The Fatherhood Project: Greg Hall’s Humorous Take on How Fathers are Celebrated

 Greg Hall in Chicago, IL, during a recent trip pictured here with his sons, Jake, 13-years-old  and Kevin, 5-years-old.  They are from Owosso, MI.  

 
Courtesy photo
 
By Greg Hall
 
Mother’s Day is the biggest day of the year for restaurants and means handmade cards covered in poster paint and crooked clay planters.  But what do we hear about Father’s Day? Please, please, PLEASE not another tie.

 
The experts tell us that the ideal household has a figure that possesses the great attributes of a mother and a father (and I am not going to get into gender, because I don’t think that enters into it at all).  So why is it all right for “Father’s Day” to be boiled down to a tired cliché?  
 
News flash: Fathers don’t want another tie.  The tie of old represented a middle-class expectation that we had to have a decent office job to provide well for our family.  We are taught to be MEN – not to have “feels” that make us all soft and gooey.
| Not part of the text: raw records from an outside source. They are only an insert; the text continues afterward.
/-! ## The composition: the three stubs prove the crux BY NAME (no `sorry` below this line) -/

/-- **Composition with explicit hypotheses** (`stub₁-sig → stub₂-sig → stub₃-sig → crux`): split the
homotopy sphere as `M = 𝔻⁴ ∪_φ Δ` (stub 1), equip `Δ` with its Borel σ-algebra, note `∂Δ ≅ S³`
through `φ⁻¹`, take the budget fill-in `(ρ₀, θ, h)` of stub 2 and glue the cap with
`W = 8π²/9 − Vol(B_{ρ₀}) + 2θ`, `η = θ` (stub 3): `Vol(M) ≥ 8π²/9 + θ > 8π²/9`.
[cite: Perelman1997BigVolume, §4] -/
theorem FatBeyondWeylGap_of_stubSigs
    (h₁ : ∀ (M : Type) [TopologicalSpace M] [T2Space M] [SecondCountableTopology M]
      [ChartedSpace (EuclideanSpace ℝ (Fin 4)) M] [IsManifold (𝓡 4) ∞ M] [CompactSpace M],
      M ≃ₕ Metric.sphere (0 : EuclideanSpace ℝ (Fin 5)) 1 →
        ∃ (Δ : Type) (_ : TopologicalSpace Δ) (_ : T2Space Δ) (_ : SecondCountableTopology Δ)
          (_ : ChartedSpace (EuclideanHalfSpace 4) Δ) (_ : IsManifold (𝓡∂ 4) ∞ Δ)
          (b : BoundaryData (𝓡∂ 4) Δ (𝓡 3))
          (φ : (closedBallBoundaryData 3).carrier ≃ₘ⟮𝓡 3, 𝓡 3⟯ b.carrier),
          CompactSpace Δ ∧ ContractibleSpace Δ ∧
            IsBoundaryGluing (closedBallBoundaryData 3) b φ (𝓡 4) M)
    (h₂ : ∀ (Δ : Type) [TopologicalSpace Δ] [T2Space Δ] [SecondCountableTopology Δ]
      [ChartedSpace (EuclideanHalfSpace 4) Δ] [IsManifold (𝓡∂ 4) ∞ Δ] [CompactSpace Δ]
      [ContractibleSpace Δ] [MeasurableSpace Δ] [BorelSpace Δ]
      (b : BoundaryData (𝓡∂ 4) Δ (𝓡 3)),
      Nonempty (b.carrier ≃ₘ⟮𝓡 3, 𝓡 3⟯ Metric.sphere (0 : EuclideanSpace ℝ (Fin 4)) 1) →
        ∃ ρ₀ θ : ℝ, 0 < ρ₀ ∧ ρ₀ < Real.pi / 2 ∧ 0 < θ ∧
        ∃ h : Bundle.ContMDiffRiemannianMetric (𝓡∂ 4) ∞ (EuclideanSpace ℝ (Fin 4))
            (TangentSpace (𝓡∂ 4) : Δ → Type _),
          ∃ _ : (PseudoRiemannianMetric.ofRiemannian h).HasLeviCivita,
            HasRicciLowerBound (PseudoRiemannianMetric.ofRiemannian h) 3 ∧
            IsAdmissibleFillIn (PseudoRiemannianMetric.ofRiemannian h) b (Real.sin ρ₀) (-Real.cot ρ₀) ∧
            ENNReal.ofReal (8 * Real.pi ^ 2 / 9 - (2 * Real.pi ^ 2 * (2 / 3 - Real.cos ρ₀ + Real.cos ρ₀ ^ 3 / 3)) + 2 * θ) ≤
              riemannianMeasure h Set.univ)
    (h₃ : ∀ (M : Type) [TopologicalSpace M] [T2Space M] [SecondCountableTopology M]
      [ChartedSpace (EuclideanSpace ℝ (Fin 4)) M] [IsManifold (𝓡 4) ∞ M] [CompactSpace M]
      [MeasurableSpace M] [BorelSpace M]
      (Δ : Type) [TopologicalSpace Δ] [T2Space Δ] [SecondCountableTopology Δ]
      [ChartedSpace (EuclideanHalfSpace 4) Δ] [IsManifold (𝓡∂ 4) ∞ Δ] [CompactSpace Δ]
      [MeasurableSpace Δ] [BorelSpace Δ]
      (b : BoundaryData (𝓡∂ 4) Δ (𝓡 3))
      (φ : (closedBallBoundaryData 3).carrier ≃ₘ⟮𝓡 3, 𝓡 3⟯ b.carrier),
      IsBoundaryGluing (closedBallBoundaryData 3) b φ (𝓡 4) M →
      ∀ ρ₀ : ℝ, 0 < ρ₀ → ρ₀ < Real.pi / 2 →
      ∀ (h : Bundle.ContMDiffRiemannianMetric (𝓡∂ 4) ∞ (EuclideanSpace ℝ (Fin 4))
          (TangentSpace (𝓡∂ 4) : Δ → Type _))
        [(PseudoRiemannianMetric.ofRiemannian h).HasLeviCivita],
        HasRicciLowerBound (PseudoRiemannianMetric.ofRiemannian h) 3 →
        IsAdmissibleFillIn (PseudoRiemannianMetric.ofRiemannian h) b (Real.sin ρ₀) (-Real.cot ρ₀) →
      ∀ W : ℝ, ENNReal.ofReal W ≤ riemannianMeasure h Set.univ →
      ∀ η : ℝ, 0 < η →
        ∃ h' : Bundle.ContMDiffRiemannianMetric (𝓡 4) ∞ (EuclideanSpace ℝ (Fin 4))
            (TangentSpace (𝓡 4) : M → Type _),
          ∃ _ : (PseudoRiemannianMetric.ofRiemannian h').HasLeviCivita,
            (∀ (x : M) (v : TangentSpace (𝓡 4) x),
              3 * h'.inner x v v ≤ (PseudoRiemannianMetric.ofRiemannian h').ricci x v v) ∧
            ENNReal.ofReal (W + (2 * Real.pi ^ 2 * (2 / 3 - Real.cos ρ₀ + Real.cos ρ₀ ^ 3 / 3)) - η) ≤ riemannianMeasure h' Set.univ) :
    FatBeyondWeylGap := by
  intro M _ _ _ _ _ _ _ _ e
  -- stub 1: `M = 𝔻⁴ ∪_φ Δ` with `Δ` compact contractible
  obtain ⟨Δ, _, _, _, _, _, b, φ, hΔc, hΔk, hglue⟩ := h₁ M e
  haveI : CompactSpace Δ := hΔc
  haveI : ContractibleSpace Δ := hΔk
  -- the Borel σ-algebra of `Δ` feeds `riemannianMeasure`
  letI : MeasurableSpace Δ := borel Δ
  haveI : BorelSpace Δ := ⟨rfl⟩
  -- `∂Δ ≅ ∂𝔻⁴ = S³` through the gluing diffeomorphism
  have hS : Nonempty (b.carrier ≃ₘ⟮𝓡 3, 𝓡 3⟯ Metric.sphere (0 : EuclideanSpace ℝ (Fin 4)) 1) :=
    ⟨φ.symm⟩
  -- stub 2: a budget fill-in of `Δ`
  obtain ⟨ρ₀, θ, hρ₀, hρ₁, hθ, h, hLC, hRic, hAdm, hVol⟩ := h₂ Δ b hS
  haveI := hLC
  -- stub 3: glue the cap with `W = 8π²/9 − Vol(B_{ρ₀}) + 2θ` and `η = θ`
  obtain ⟨h', hLC', hRic', hVol'⟩ := h₃ M Δ b φ hglue ρ₀ hρ₀ hρ₁ h hRic hAdm
    (8 * Real.pi ^ 2 / 9 - (2 * Real.pi ^ 2 * (2 / 3 - Real.cos ρ₀ + Real.cos ρ₀ ^ 3 / 3)) + 2 * θ) hVol θ hθ
  refine ⟨h', hLC', hRic', lt_of_lt_of_le ?_ hVol'⟩
  -- `8π²/9 < 8π²/9 + θ = W + Vol(B_{ρ₀}) − θ`
  have hW : 8 * Real.pi ^ 2 / 9 - (2 * Real.pi ^ 2 * (2 / 3 - Real.cos ρ₀ + Real.cos ρ₀ ^ 3 / 3)) + 2 * θ + (2 * Real.pi ^ 2 * (2 / 3 - Real.cos ρ₀ + Real.cos ρ₀ ^ 3 / 3)) - θ =
      8 * Real.pi ^ 2 / 9 + θ := by ring
  rw [hW]
  exact (ENNReal.ofReal_lt_ofReal_iff (by positivity)).2 (by linarith)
We don’t need some school-made art project on our desks, right?  We need the space for the 8 million reports still to be written. Hey, you know what?  Dads do want a handmade drink coaster or a cardboard picture frame with puffy stickers. We will make space!

 
Honestly, I think most dads would be happy if you gave them exclusive control of the television remote control for the day and don’t wake them up from a nap in the recliner. What is it about kids when they see their father’s eyes are closed?.  
This might give you the idea that men don’t love our families.  That’s not it. As a father for the last fifteen years, I wish I could show the emotion that my wife does towards the kids.  The emotions are there, they just have a hard, shiny veneer on them. 
 
The best sleep for any dad is when he knows the wife and kids are home, safe in their beds. Just leave me the remote.
 
Greg Hall teaches 6th grade English in Owosso, Michigan. He loves “Doctor Who” and a good laugh. You rarely see Greg without a book in his hand, but he enjoys swimming and bike rides with his kids.
 
This was printed in the October 16, 2016 – October 29, 2016 edition.